- [Brief]:
Reproduce all the entries beneath this sentence exactly.

___ Information supplied

set_option linter.dupNamespace false -- `Summit.BirchSwinnertonDyer.BirchSwinnertonDyer.Theorems.…` (summit = sub)
set_option autoImplicit false

/-!
# Crux `HeegnerTwistCouplingInSupply` (stmt-BirchSwinnertonDyer-21381) — the QUARTIC cell PROVED: for `X_B : y² = x³ + B x`,
# `B = p^k q² l²` (`j = 1728`, Kodaira III/III* at `p`), `p ≡ 15 (mod 16)`, `k ∈ {1, 3}`, `q ≡ 3 (mod 8)` with `(q/p) = +1`,
# `l ≡ 5 (mod 8)` with `(l/p) = −1`: `S^{(φ)} ⊆ {1, −p}`, hence (with the `φ̂`-side of `…QuarticCellPhiHat`) `rank X_B(ℚ) = 0`,
# `Ш(X_B/ℚ)[2] = 0`, `corank_{ℤ₂} Sel_{2^∞}(X_B/ℚ) = 0` — UNCONDITIONAL (no named fact)

Route `BiquadraticEisensteinDescent` (cell `pub/bsd-wall`, width seat `bsd-wall-cm-bed-w3` g12; `--supports` 21381, helper). Third of four
files on the QUARTIC members `X_A : y² = x³ + A x`, `A ∈ {p, p³}`, `p ≡ 3 (mod 4)` (Kodaira III / III* at `p`, `e = 4`, depth-zero
supercuspidal; CM by `ℤ[i]`, `p` inert; root number `−1` exactly for `p ≡ 15 (mod 16)`) of the CM-inert-bad corner of crux 21381. For a
Heegner field `K′ = ℚ(√−ql)` of `N(X_A)` the twist is `X_A^{(−ql)} = X_{A q² l²}`, whose `L(1) ≠ 0` is the `L`-half of the crux's
conclusion; this file supplies `corank_{ℤ₂} Sel_{2^∞}(X_{A q² l²}/ℚ) = 0`, the hypothesis of Burungale–Tian's rank-zero `2`-converse
(the sequel `…QuarticCorner` assembles). THE CELL: `p ≡ 15 (mod 16)`, `q ≡ 3 (mod 8)` with `(q/p) = +1` (⟺ `(p/q) = −1`), `l ≡ 5 (mod 8)`
with `(l/p) = −1` (⟺ `(p/l) = −1`), `B = p^k q² l²`, `k ∈ {1, 3}` (= the `E_p` cell `{(3,+), (5,−)}` of
`…CornersThreeFacts.exists_cellData_p`, transplanted); vocabulary `twoIsogenySelmerGroup' 0 B = twoIsogenySelmerGroup 0 (−4B) = S^{(φ)}`
(descent on the square-free divisors of `−4B`, Silverman AEC X.4.9).

* §1 ★ `mem_twoIsogenySelmerGroup_phi` — **`S^{(φ)}(X_B) ⊆ {1, −p}`**: `l ∣ d` and `q ∣ d` die by the reduced discriminant
  (`16 p^k q²` resp. `16 p^k l²`, non-residues as `(p/l) = (p/q) = −1`); of `±{1, 2, p, 2p}` the classes `−1, 2, p, −2p` die `q`-adically
  (`(−1/q) = (2/q) = (p/q) = (−2p/q) = −1` with `q² ∥ B′/d` and `B′/(d q²)` a non-residue: `…QuarticLocal.not_isSoluble_padic_of_nonsquare_of_sq_mul`),
  `−2` dies `p`-adically (`(−2/p) = −1`, `p^k ∥ B′/(−2)`: `…_of_nonsquare_of_dvd` / `…_of_nonsquare_of_cube_mul`), `2p` dies `p`-adically
  (`XCubeAddPX.not_isSoluble_padic_diagonal` for `k = 1`, `…QuarticLocal.not_isSoluble_padic_of_dvd_of_sq_mul` for `k = 3`);
  `1 = δ(O)` and `−p ≡ −4B = δ(T′)` remain; `card_twoIsogenySelmerGroup_le` / `card_twoIsogenySelmerGroup'_le`: `#S, #S′ ≤ 2`;
* §2 ★ `rank_eq_zero_and_sha_two` — **`rank X_B(ℚ) = 0` and `Ш(X_B/ℚ)[2] = 0`** (counted Kummer sequences
  `two_pow_twoIsogenySelmerRank_add_eq`, AEC X.4.2(a); `forall_mem_sha_two_smul_eq_zero_of_halfModel`, AEC III.6.1 — the engine of
  `…SqrtTwoCell` §3 verbatim); ★ `selmerCorank_two_eq_zero` — **`corank_{ℤ₂} Sel_{2^∞}(X_B/ℚ) = 0`** (Greenberg's identity).

PARI cross-check (kit j314832, evidence on 21381): 166/166 triples with `p ≡ 15 (mod 16)`, `p ≤ 260`, `q, l ≤ 90` clean; 0/126 at
`p ≡ 7 (mod 16)` (there the class `q` survives `2`-adically). HONEST FRAMING: unconditional arithmetic of one explicit CM family; nothing about
`L`-values here; the crux (all CM `W` of analytic rank one; residual C⁺) and BSD are NOT proved by any of this. THEOREMS ONLY; supports
stmt-BirchSwinnertonDyer-21381.
-/

noncomputable section

open scoped Classical

namespace Summit.BirchSwinnertonDyer.BirchSwinnertonDyer.Theorems.BiquadraticEisensteinDescentHeegnerTwistCouplingInSupplyQuarticCell

open _root_.WeierstrassCurve Literature.NumberTheory.EllipticCurves
open Literature.NumberTheory.EllipticCurves.HeathBrown1994.Families (jacobiSym_two_eq_neg_one jacobiSym_neg_two_eq_one
  jacobiSym_neg_two_eq_neg_one)
open Summit.BirchSwinnertonDyer.BirchSwinnertonDyer.Theorems.GoldfeldGoodTwists (mordellWeilRank_congr forall_mem_sha_two_congr)
open Summit.BirchSwinnertonDyer.BirchSwinnertonDyer.Theorems.BiquadraticEisensteinDescentHeegnerTwistCouplingInSupplyQuarticLocal
open Summit.BirchSwinnertonDyer.BirchSwinnertonDyer.Theorems.BiquadraticEisensteinDescentHeegnerTwistCouplingInSupplyQuarticCellPhiHat

/-! ## §1 `S^{(φ)}(X_B) ⊆ {1, −p}` and the two cardinalities -/

section Selmer

variable {p q l k : ℕ}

______

- [Result for this exercise]:
set_option linter.dupNamespace false -- `Summit.BirchSwinnertonDyer.BirchSwinnertonDyer.Theorems.…` (summit = sub)
set_option autoImplicit false

/-!
# Crux `HeegnerTwistCouplingInSupply` (stmt-BirchSwinnertonDyer-21381) — the QUARTIC cell PROVED: for `X_B : y² = x³ + B x`,
# `B = p^k q² l²` (`j = 1728`, Kodaira III/III* at `p`), `p ≡ 15 (mod 16)`, `k ∈ {1, 3}`, `q ≡ 3 (mod 8)` with `(q/p) = +1`,
# `l ≡ 5 (mod 8)` with `(l/p) = −1`: `S^{(φ)} ⊆ {1, −p}`, hence (with the `φ̂`-side of `…QuarticCellPhiHat`) `rank X_B(ℚ) = 0`,
# `Ш(X_B/ℚ)[2] = 0`, `corank_{ℤ₂} Sel_{2^∞}(X_B/ℚ) = 0` — UNCONDITIONAL (no named fact)

Route `BiquadraticEisensteinDescent` (cell `pub/bsd-wall`, width seat `bsd-wall-cm-bed-w3` g12; `--supports` 21381, helper). Third of four
files on the QUARTIC members `X_A : y² = x³ + A x`, `A ∈ {p, p³}`, `p ≡ 3 (mod 4)` (Kodaira III / III* at `p`, `e = 4`, depth-zero
supercuspidal; CM by `ℤ[i]`, `p` inert; root number `−1` exactly for `p ≡ 15 (mod 16)`) of the CM-inert-bad corner of crux 21381. For a
Heegner field `K′ = ℚ(√−ql)` of `N(X_A)` the twist is `X_A^{(−ql)} = X_{A q² l²}`, whose `L(1) ≠ 0` is the `L`-half of the crux's
conclusion; this file supplies `corank_{ℤ₂} Sel_{2^∞}(X_{A q² l²}/ℚ) = 0`, the hypothesis of Burungale–Tian's rank-zero `2`-converse
(the sequel `…QuarticCorner` assembles). THE CELL: `p ≡ 15 (mod 16)`, `q ≡ 3 (mod 8)` with `(q/p) = +1` (⟺ `(p/q) = −1`), `l ≡ 5 (mod 8)`
with `(l/p) = −1` (⟺ `(p/l) = −1`), `B = p^k q² l²`, `k ∈ {1, 3}` (= the `E_p` cell `{(3,+), (5,−)}` of
`…CornersThreeFacts.exists_cellData_p`, transplanted); vocabulary `twoIsogenySelmerGroup' 0 B = twoIsogenySelmerGroup 0 (−4B) = S^{(φ)}`
(descent on the square-free divisors of `−4B`, Silverman AEC X.4.9).

* §1 ★ `mem_twoIsogenySelmerGroup_phi` — **`S^{(φ)}(X_B) ⊆ {1, −p}`**: `l ∣ d` and `q ∣ d` die by the reduced discriminant
  (`16 p^k q²` resp. `16 p^k l²`, non-residues as `(p/l) = (p/q) = −1`); of `±{1, 2, p, 2p}` the classes `−1, 2, p, −2p` die `q`-adically
  (`(−1/q) = (2/q) = (p/q) = (−2p/q) = −1` with `q² ∥ B′/d` and `B′/(d q²)` a non-residue: `…QuarticLocal.not_isSoluble_padic_of_nonsquare_of_sq_mul`),
  `−2` dies `p`-adically (`(−2/p) = −1`, `p^k ∥ B′/(−2)`: `…_of_nonsquare_of_dvd` / `…_of_nonsquare_of_cube_mul`), `2p` dies `p`-adically
  (`XCubeAddPX.not_isSoluble_padic_diagonal` for `k = 1`, `…QuarticLocal.not_isSoluble_padic_of_dvd_of_sq_mul` for `k = 3`);
  `1 = δ(O)` and `−p ≡ −4B = δ(T′)` remain; `card_twoIsogenySelmerGroup_le` / `card_twoIsogenySelmerGroup'_le`: `#S, #S′ ≤ 2`;
* §2 ★ `rank_eq_zero_and_sha_two` — **`rank X_B(ℚ) = 0` and `Ш(X_B/ℚ)[2] = 0`** (counted Kummer sequences
  `two_pow_twoIsogenySelmerRank_add_eq`, AEC X.4.2(a); `forall_mem_sha_two_smul_eq_zero_of_halfModel`, AEC III.6.1 — the engine of
  `…SqrtTwoCell` §3 verbatim); ★ `selmerCorank_two_eq_zero` — **`corank_{ℤ₂} Sel_{2^∞}(X_B/ℚ) = 0`** (Greenberg's identity).

PARI cross-check (kit j314832, evidence on 21381): 166/166 triples with `p ≡ 15 (mod 16)`, `p ≤ 260`, `q, l ≤ 90` clean; 0/126 at
`p ≡ 7 (mod 16)` (there the class `q` survives `2`-adically). HONEST FRAMING: unconditional arithmetic of one explicit CM family; nothing about
`L`-values here; the crux (all CM `W` of analytic rank one; residual C⁺) and BSD are NOT proved by any of this. THEOREMS ONLY; supports
stmt-BirchSwinnertonDyer-21381.
-/

noncomputable section

open scoped Classical

namespace Summit.BirchSwinnertonDyer.BirchSwinnertonDyer.Theorems.BiquadraticEisensteinDescentHeegnerTwistCouplingInSupplyQuarticCell

open _root_.WeierstrassCurve Literature.NumberTheory.EllipticCurves
open Literature.NumberTheory.EllipticCurves.HeathBrown1994.Families (jacobiSym_two_eq_neg_one jacobiSym_neg_two_eq_one
  jacobiSym_neg_two_eq_neg_one)
open Summit.BirchSwinnertonDyer.BirchSwinnertonDyer.Theorems.GoldfeldGoodTwists (mordellWeilRank_congr forall_mem_sha_two_congr)
open Summit.BirchSwinnertonDyer.BirchSwinnertonDyer.Theorems.BiquadraticEisensteinDescentHeegnerTwistCouplingInSupplyQuarticLocal
open Summit.BirchSwinnertonDyer.BirchSwinnertonDyer.Theorems.BiquadraticEisensteinDescentHeegnerTwistCouplingInSupplyQuarticCellPhiHat

/-! ## §1 `S^{(φ)}(X_B) ⊆ {1, −p}` and the two cardinalities -/

section Selmer

variable {p q l k : ℕ}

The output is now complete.